───── Input data ─────

import Mathlib.Combinatorics.SimpleGraph.Paths
import Mathlib.Combinatorics.SimpleGraph.Connectivity.Connected
import Mathlib.Combinatorics.SimpleGraph.Finite
import Mathlib.Analysis.Normed.Group.Basic
import Mathlib.Topology.Instances.ENNReal.Lemmas
import HarnessLib

/-!
# Conformal removability: oscillation along chains (the "no cube twice" step)

Support for the proof of `JonesSmirnov2000_frontier_of_isHolderDomain` (Jones–Smirnov 2000,
Cor. 2; `ConformalRemovability.lean`). In the proof of Proposition 1 (P. W. Jones,
S. K. Smirnov, Ark. Mat. 38 (2000), pp. 271–272) the difference `|f(x_j) - f(y_j)|` is bounded
by summing `|f(Q) - f(Q')| ≤ C(|∇f|(Q) l(Q) + |∇f|(Q') l(Q'))` along chains of adjacent Whitney
cubes, and then "for the purpose of estimating `|f(x_j) - f(y_j)|` we can assume that no cube
appears twice in the sums" (p. 271 bottom – p. 272 top: two chains through a common cube are
spliced into one). In graph language: along a walk whose steps cost `c(a) + c(b)` (vertex
charges) plus `e(a, b)` (edge charges), the cheapest connection is a simple path, which uses
every vertex and every edge at most once. This file proves that accounting once and for all:

* `enorm_sub_add_le_of_support_nodup` — along a walk with no repeated vertex,
  `‖f u - f v‖ + c u + c v ≤ 2 Σ_{vertices of the walk} c + Σ_{edges of the walk} e`;
* `enorm_sub_le_of_reachable` — hence, in a finite graph, `‖f u - f v‖ ≤ 2 Σ_V c + Σ_E e`
  for all `u`, `v` in the same component (Mathlib's `SimpleGraph.Walk.bypass` extracts the
  simple path).

Values `f` live in any normed group, charges in `ℝ≥0∞` (they will be Dirichlet integrals
`(∫∫_{B} ‖F'‖²)^{1/2}` of a conformal map over dilated Whitney discs, and integrals of `‖F'‖`
over gaps of `K` on a line).

## References

* [JonesSmirnov2000] P. W. Jones, S. K. Smirnov, *Removability theorems for Sobolev functions and
  quasiconformal maps*, Ark. Mat. 38 (2000) 263–279, §2, pp. 271–272.
-/

noncomputable section

open scoped ENNReal

namespace Literature.Probability.RandomPlanarGeometry

variable {V : Type*} {G : SimpleGraph V} {E : Type*} [NormedAddCommGroup E]

/-- **Oscillation along a simple chain.** If adjacent vertices satisfy
`‖f a - f b‖ ≤ c a + c b + e {a, b}`, then along a walk `p` from `u` to `v` without repeated
vertices, `‖f u - f v‖ + c u + c v ≤ 2 Σ_{w ∈ p} c w + Σ_{edges of p} e` (each vertex is charged
at most twice, each edge once; the extra `c u + c v` on the left makes the induction close).
(Jones–Smirnov 2000, p. 271: the chain estimate with "no cube appears twice".)
[cite: JonesSmirnov2000, §2 pp. 271–272] -/
theorem enorm_sub_add_le_of_support_nodup [DecidableEq V] (f : V → E) (c : V → ℝ≥0∞)
    (e : Sym2 V → ℝ≥0∞) (hadj : ∀ a b, G.Adj a b → ‖f a - f b‖ₑ ≤ c a + c b + e s(a, b)) :
    ∀ {u v : V} (p : G.Walk u v), p.support.Nodup →
      ‖f u - f v‖ₑ + c u + c v ≤
        2 * ∑ w ∈ p.support.toFinset, c w + ∑ d ∈ p.edges.toFinset, e d
  | u, _, .nil, _ => by
    rw [sub_self, ← ofReal_norm, norm_zero, ENNReal.ofReal_zero, zero_add, two_mul]
    simp
  | u, v, .cons (v := x) h q, hnd => by
    rw [SimpleGraph.Walk.support_cons, List.nodup_cons] at hnd
    obtain ⟨hu, hq⟩ := hnd
    have ih := enorm_sub_add_le_of_support_nodup f c e hadj q hq
    have hux : s(u, x) ∉ q.edges := fun he => hu (q.fst_mem_support_of_mem_edges he)
    rw [SimpleGraph.Walk.support_cons, SimpleGraph.Walk.edges_cons, List.toFinset_cons,
      List.toFinset_cons, Finset.sum_insert (by simpa using hu),
      Finset.sum_insert (by simpa using hux)]
    have htri : ‖f u - f v‖ₑ ≤ ‖f u - f x‖ₑ + ‖f x - f v‖ₑ := by
      have := edist_triangle (f u) (f x) (f v)
      simpa only [edist_eq_enorm_sub] using this
    calc ‖f u - f v‖ₑ + c u + c v
        ≤ (‖f u - f x‖ₑ + ‖f x - f v‖ₑ) + c u + c v := by gcongr
      _ ≤ (c u + c x + e s(u, x) + ‖f x - f v‖ₑ) + c u + c v := by gcongr; exact hadj u x h
      _ = 2 * c u + e s(u, x) + (‖f x - f v‖ₑ + c x + c v) := by ring
      _ ≤ 2 * c u + e s(u, x) +
          (2 * ∑ w ∈ q.support.toFinset, c w + ∑ d ∈ q.edges.toFinset, e d) := by gcongr
      _ = 2 * (c u + ∑ w ∈ q.support.toFinset, c w) +
          (e s(u, x) + ∑ d ∈ q.edges.toFinset, e d) := by ring

/-- **The cheapest connection is a simple path.** In a finite graph whose adjacent vertices
satisfy `‖f a - f b‖ ≤ c a + c b + e {a, b}`, any two vertices of the same component satisfy
`‖f u - f v‖ ≤ 2 Σ_{all vertices} c + Σ_{all edges} e` — every vertex charge is paid at most
twice and every edge charge at most once, however long the given walk (Mathlib's
`SimpleGraph.Walk.bypass`). (Jones–Smirnov 2000, pp. 271–272, "no cube appears twice".)
[cite: JonesSmirnov2000, §2 pp. 271–272] -/
theorem enorm_sub_le_of_reachable [Fintype V] [DecidableEq V] [DecidableRel G.Adj] (f : V → E)
    (c : V → ℝ≥0∞) (e : Sym2 V → ℝ≥0∞)
    (hadj : ∀ a b, G.Adj a b → ‖f a - f b‖ₑ ≤ c a + c b + e s(a, b)) {u v : V}
    (h : G.Reachable u v) :
    ‖f u - f v‖ₑ ≤ 2 * ∑ w, c w + ∑ d ∈ G.edgeFinset, e d := by
  obtain ⟨p⟩ := h
  have hp := enorm_sub_add_le_of_support_nodup f c e hadj p.bypass
    p.bypass_isPath.support_nodup
  calc ‖f u - f v‖ₑ ≤ ‖f u - f v‖ₑ + c u + c v := by rw [add_assoc]; exact le_self_add
    _ ≤ _ := hp
    _ ≤ 2 * ∑ w, c w + ∑ d ∈ G.edgeFinset, e d := by
      gcongr
      · exact Finset.subset_univ _
      · intro d hd
        rw [SimpleGraph.mem_edgeFinset]
        exact p.bypass.edges_subset_edgeSet (List.mem_toFinset.1 hd)

end Literature.Probability.RandomPlanarGeometry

─────

■ Task statement:
Out of the entries, report each line that contains the word "Combinatorics".

■ Output for this exercise:
import Mathlib.Combinatorics.SimpleGraph.Paths
import Mathlib.Combinatorics.SimpleGraph.Connectivity.Connected
import Mathlib.Combinatorics.SimpleGraph.Finite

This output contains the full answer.